21:33:58: <impomatic_> It's complaining that it's out of range (128) or something. I can't see how to fix it with Python 2.7.
21:34:14: <impomatic_> Python 3.? has ByteGenerator which might do the trick.
21:34:29: <Doxin> bytegenerator would probably not work
21:34:35: <Doxin> impomatic_: well yeah, I guess the email parser expects ascii only
21:34:40: <Doxin> impomatic_: I just dont know /why/
21:34:52: <Doxin> impomatic_: either way, converting to py3 code isn't too much of a hassle
21:35:21: <impomatic_> A few of the emails contain high-ASCII characters which might be the problem.
21:35:38: <impomatic_> At the moment I'm ironing out a few other things.
21:36:05: <Doxin> as far as python is concerned it should be getting unicode strings, in whatever internal representation python likes.
21:36:05: <impomatic_> It chokes on lines beginning "From " in the message body!
21:36:17: <Doxin> well yeah
21:36:25: <Doxin> because that's the format your dump uses
21:36:37: <Doxin> your mail client would have the same problem most likely
21:37:21: <impomatic_> There's "lines" in the message header that shows exactly how long the message body is.
21:38:04: <Doxin> hmm
21:38:19: <Doxin> impomatic_: I'm afraid I haven't got time right now to go fix it
21:38:49: <impomatic_> Not to worry, thanks for what you've written. :-)
21:39:06: <impomatic_> I don't think I would've managed it in x86 or Forth!
21:40:06: <impomatic_> It seems to be working nicely apart from a few cases of tricky input which I'm working on now.
21:41:26: <Doxin> impomatic_: you seem to be quite the expert on archaic languages :P
21:42:12: <impomatic_> I need to learn a modern language!

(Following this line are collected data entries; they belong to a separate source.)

import Summits.Ventures.WeilGRH.DualTrigKernelFamily
import Summits.Ventures.WeilGRH.KeyPolytope
import HarnessLib

/-!
# Format D-K soundness at the level of KEYS: one certificate ⇒ `WeilPositivityOnKey (c.par, log c.q, v, c.N)`

Cell `rh-explicit`, WEIL TRACK — GRH ARM, route B (weil-grh-3).  A format-D-K certificate `c` lists claimed
values `e^{2πi u/v}` at the prime powers `n ≤ c.N` and certifies, by `decide +kernel`,
`0 ≤ Re ψ(1/4 + a/2 + iτ/2) + (log c.q − log π) + Σ_n (window terms) + T(τ)` on `ℝ`
(`DKCert.Pθ_nonneg_of_check`).  The character-level soundness (`DualTrigKernelFamily.lean`) reads this as the
multiplier inequality of every Dirichlet character with those values.  This file reads the SAME certificate
at the level of the KEY vocabulary of `KeyPolytope.lean` (weil-grh-5): for any prime datum `v : ℕ → ℂ`
agreeing with the claimed values on the listed prime powers, and provided every prime power `n ≤ c.N` is
listed (`(n, c.q) = 1`), the certificate gives

* `DKCert.sound_key` — `0 ≤ M_{c.par, log c.q, v, c.N}(τ) + T(τ)` for every real `τ`, and
* `DKCert.weilPositivityOnKey_of_check` — `WeilPositivityOnKey c.par (log c.q) v c.N`
  (`weilPositivityOnKey_of_trigDual`).

The point: a key need not be realised by any character.  The ALL-TRIVIAL key `v = 1` (weil-grh-2's
pseudo-key) is the universal minorant of its parity class — `KeyMinorant.lean` / `KeyWindowDilation.lean`
(weil-grh-5): `WeilPositivityOnKey a L₀ 1 N ⇒ WeilPositivityOnChar χ t` for EVERY `χ` of parity `a` with
`L₀ ≤ log q`, `t ≤ log(N+1)/2` — so ONE kernel certificate at the all-trivial key is a uniform conductor
floor for all characters (instances: `DualTrigTrivialKey*.lean`).  Everything here is PROVED; no named facts.

## References

* A. Weil (1952), (11) pp. 261–262 [Weil1952FormulesExplicites]; H. Yoshida (1992), §2 (2.1) [Yoshida1992].
-/

noncomputable section

open Finset Real Complex

namespace Summit.Ventures.WeilGRH

open Literature.Analysis.ValidatedNumerics.NumericsMP
open Literature.NumberTheory.LFunctions
open DualTrigTaylor DigammaVertical
open scoped ArithmeticFunction.vonMangoldt

namespace DKCert

variable {c : DKCert} {v : ℕ → ℂ}

/-- One window term evaluates to minus the corresponding summand of the KEY ripple, for any prime datum
`v` taking the claimed value at `n`. [folklore] -/
theorem valR_val_key (hp0 : 2 ≤ c.p0) (hD : 1 ≤ c.D) {val : DKVal} (hp : Nat.Prime val.p) (he : 1 ≤ val.e)
    (hpe : val.p ^ val.e = val.n) (hv : v val.n = valZ val) (τ : ℝ) :
    (c.valR val).val (c.omegaR * τ) =
      -((Λ val.n : ℝ) / Real.sqrt val.n * (2 * ((v val.n).re * Real.cos (τ * Real.log val.n) +
        (v val.n).im * Real.sin (τ * Real.log val.n)))) := by
  have hp0r : (1 : ℝ) < c.p0 := by exact_mod_cast hp0
  have hlogp0 : Real.log c.p0 ≠ 0 := (Real.log_pos hp0r).ne'
  have hDr : (c.D : ℝ) ≠ 0 := by exact_mod_cast (show c.D ≠ 0 by omega)
  have hΛ : (Λ val.n : ℝ) = Real.log val.p := by
    rw [← hpe, ArithmeticFunction.vonMangoldt_apply_pow (by omega), ArithmeticFunction.vonMangoldt_apply_prime hp]
  have hfreq : (c.valR val).κ * (c.omegaR * τ) = τ * Real.log val.n := by
    simp only [valR, omegaR]; field_simp
  rw [hv, RTerm.val, hfreq, hΛ]
  simp only [valR, div_eq_mul_inv]
  ring

/-- **The window terms evaluate to minus the KEY ripple** `ρ_{v, c.N}` for any prime datum `v` with the
claimed values at the listed prime powers, when every prime power `n ≤ c.N` is coprime to `c.q` (hence
listed, by `valsOK`). [folklore] -/
theorem sumVal_valsR_eq_key (hp0 : 2 ≤ c.p0) (hD : 1 ≤ c.D) (hvals : c.valsOK = true)
    (hnodup : (c.vals.map (·.n)).Nodup) (hv : ∀ val ∈ c.vals, v val.n = valZ val)
    (hall : ∀ n : ℕ, n ≤ c.N → IsPrimePow n → Nat.Coprime n c.q) (τ : ℝ) :
    sumVal (c.vals.map c.valR) (c.omegaR * τ) = -weilPrimeRippleKey v c.N τ := by
  set F : ℕ → ℝ := fun n ↦ (Λ n : ℝ) / Real.sqrt n * (2 * ((v n).re * Real.cos (τ * Real.log n) +
    (v n).im * Real.sin (τ * Real.log n))) with hFdef
  have h1 : sumVal (c.vals.map c.valR) (c.omegaR * τ) = -((c.vals.map (·.n)).map F).sum := by
    have : ∀ vs : List DKVal, (∀ w ∈ vs, w ∈ c.vals) →
        sumVal (vs.map c.valR) (c.omegaR * τ) = -((vs.map (·.n)).map F).sum := by
      intro vs
      induction vs with
      | nil => simp
      | cons w vs ih =>
          intro hmem
          obtain ⟨hp, he, hpe, -⟩ := valsOK_val hvals (hmem w (by simp))
          rw [List.map_cons, sumVal_cons, ih (fun w' hw' ↦ hmem w' (by simp [hw'])),
            valR_val_key hp0 hD hp he hpe (hv w (hmem w (by simp))) τ]
          simp [hFdef]; ring
    exact this c.vals fun w hw ↦ hw
  rw [h1]
  unfold weilPrimeRippleKey
  rw [show (∑ n ∈ range (c.N + 1), (Λ n : ℝ) / Real.sqrt n * (2 * ((v n).re *
      Real.cos (τ * Real.log n) + (v n).im * Real.sin (τ * Real.log n)))) =
      ∑ n ∈ range (c.N + 1), F n from rfl]
  rw [← List.sum_toFinset _ hnodup]
  congr 1
  apply Finset.sum_subset
  · intro n hn
    rw [List.mem_toFinset, List.mem_map] at hn
    obtain ⟨w, hw, rfl⟩ := hn
    exact Finset.mem_range.2 (by have := (valsOK_val hvals hw).2.2.2.1; omega)
  · intro n hn hnot
    by_cases hpp : IsPrimePow n
    · -- a prime power `n ≤ N` is coprime to `c.q` (hypothesis), hence listed by `valsOK`: contradiction
      exfalso
      have hco : Nat.Coprime n c.q := hall n (by have := Finset.mem_range.1 hn; omega) hpp
      have hvals' := hvals
      unfold valsOK at hvals'
      simp only [Bool.and_eq_true] at hvals'
      obtain ⟨⟨⟨_, _⟩, hcov⟩, _⟩ := hvals'
      rw [List.all_eq_true] at hcov
      have hc' := hcov n (List.mem_range.2 (Finset.mem_range.1 hn))
      rw [Bool.or_eq_true, Bool.or_eq_true] at hc'
      rcases hc' with (h1 | h2) | h3
      · rw [List.any_eq_true] at h1
        obtain ⟨w, hw, hwn⟩ := h1
        rw [beq_iff_eq] at hwn
        exact hnot (List.mem_toFinset.2 (List.mem_map.2 ⟨w, hw, hwn⟩))
      · have hc2 : coprimeB n c.q = true := (coprimeB_iff n c.q).2 hco
        rw [hc2] at h2; exact absurd h2 (by decide)
      · have hc3 : isPrimePowB n = true := isPrimePowB_of_isPrimePow hpp
        rw [hc3] at h3; exact absurd h3 (by decide)
    · rw [ArithmeticFunction.vonMangoldt_eq_zero_iff.2 hpp]; simp

/-- **KEY-LEVEL SOUNDNESS.**  If `c.check = true`, every prime power `n ≤ c.N` is coprime to `c.q`, and the
prime datum `v` takes the claimed values at the listed prime powers, then
`0 ≤ M_{c.par, log c.q, v, c.N}(τ) + T(τ)` for every real `τ` — whether or not the key is a character.
[folklore] -/
theorem sound_key (hc : c.check = true) (hv : ∀ val ∈ c.vals, v val.n = valZ val)
    (hall : ∀ n : ℕ, n ≤ c.N → IsPrimePow n → Nat.Coprime n c.q) (τ : ℝ) :
    0 ≤ weilFinitePrimeWeightKey c.par (Real.log c.q) v c.N τ + trigSum (c.atoms.map c.atomT) τ := by
  have hmain := Pθ_nonneg_of_check hc (c.omegaR * τ)
  unfold check frameOK at hc
  simp only [Bool.and_eq_true] at hc
  obtain ⟨⟨⟨⟨⟨⟨hconsts, hvals⟩, hnodup⟩, _⟩, _⟩, _⟩, _⟩ := hc
  obtain ⟨_, hp0, hD, _, _, _, _, _, _, _⟩ := constsOK_sound hconsts
  obtain ⟨_, hρω⟩ := rhoR_pos_and_mul hp0 hD
  unfold Pθ at hmain
  have hval := sumVal_valsR_eq_key (v := v) hp0 hD hvals (by
    unfold valsNodup at hnodup; simpa using hnodup) hv hall τ
  unfold termsR at hmain
  rw [sumVal_append, sumVal_atoms, hval] at hmain
  unfold weilFinitePrimeWeightKey
  have harg : (c.sigR : ℂ) + ((c.rhoR * (c.omegaR * τ) : ℝ) : ℂ) * I =
      1 / 4 + (c.par : ℂ) / 2 + (τ : ℂ) / 2 * I := by
    rw [← mul_assoc, hρω]
    unfold sigR
    push_cast; ring
  rw [harg] at hmain
  unfold constR at hmain
  linarith

/-- **One certificate ⇒ window positivity of the KEY `(c.par, log c.q, v, c.N)`.** [folklore] -/
theorem weilPositivityOnKey_of_check (hc : c.check = true) (hv : ∀ val ∈ c.vals, v val.n = valZ val)
    (hall : ∀ n : ℕ, n ≤ c.N → IsPrimePow n → Nat.Coprime n c.q) :
    WeilPositivityOnKey c.par (Real.log c.q) v c.N := by
  refine weilPositivityOnKey_of_trigDual c.par (Real.log c.q) v c.N (c.atoms.map c.atomT) ?_
    (sound_key hc hv hall)
  have hc' := hc
  unfold check frameOK at hc'
  simp only [Bool.and_eq_true] at hc'
  obtain ⟨⟨⟨⟨⟨⟨hconsts, _⟩, _⟩, _⟩, hatoms⟩, _⟩, _⟩ := hc'
  obtain ⟨_, hp0, hD, -⟩ := constsOK_sound hconsts
  intro A hA
  rw [List.mem_map] at hA
  obtain ⟨atm, hatm, rfl⟩ := hA
  unfold atomsOK at hatoms
  rw [List.all_eq_true] at hatoms
  have h := hatoms atm hatm
  rw [decide_eq_true_eq] at h
  simp only [atomT, omegaR]
  have hp0r : (1 : ℝ) < c.p0 := by exact_mod_cast hp0
  have hDr : (0 : ℝ) < c.D := by exact_mod_cast hD
  have hN1 : (0 : ℝ) < (c.N : ℝ) + 1 := by positivity
  have hreal : ((c.N : ℝ) + 1) ^ c.D ≤ (c.p0 : ℝ) ^ atm.k := by exact_mod_cast h
  have hlogle := Real.log_le_log (by positivity) hreal
  rw [Real.log_pow, Real.log_pow] at hlogle
  rw [← mul_div_assoc, le_div_iff₀ hDr]
  linarith

/-- **The ALL-TRIVIAL key from a certificate whose listed values are all `1`** (`u = 0`):
`WeilPositivityOnKey c.par (log c.q) (fun _ ↦ 1) c.N`.  Combined with
`weilPositivityOnChar_of_weilPositivityOnKey_allTrivial` (`KeyMinorant.lean`) this is Weil positivity for
EVERY character of parity `c.par` and modulus `q ≥ c.q` on every window `t < log(c.N+1)/2`. [folklore] -/
theorem weilPositivityOnKey_allTrivial_of_check (hc : c.check = true)
    (hv : ∀ val ∈ c.vals, valZ val = 1) (hall : ∀ n : ℕ, n ≤ c.N → IsPrimePow n → Nat.Coprime n c.q) :
    WeilPositivityOnKey c.par (Real.log c.q) (fun _ ↦ (1 : ℂ)) c.N :=
  weilPositivityOnKey_of_check hc (fun val hval ↦ (hv val hval).symm) hall

end DKCert

end Summit.Ventures.WeilGRH

end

21:42:42: <Doxin> python is a great starting point
21:43:03: <Doxin> the official tutorial is great if you already know programming: https://docs.python.org/2/tutorial/
21:45:36: <impomatic_> I think I'll try that as soon as I get chance.
21:47:14: <Doxin> feel free to poke me whenever if you need help with that
21:47:20: <impomatic_> thanks :-)
21:48:06: <impomatic_> I seem to be learning a little bit as I tweak this script! :-D
21:48:44: <Doxin> python tends to be readable enough to just dive into
23:43:22: -!- Doxin has quit (Remote host closed the connection).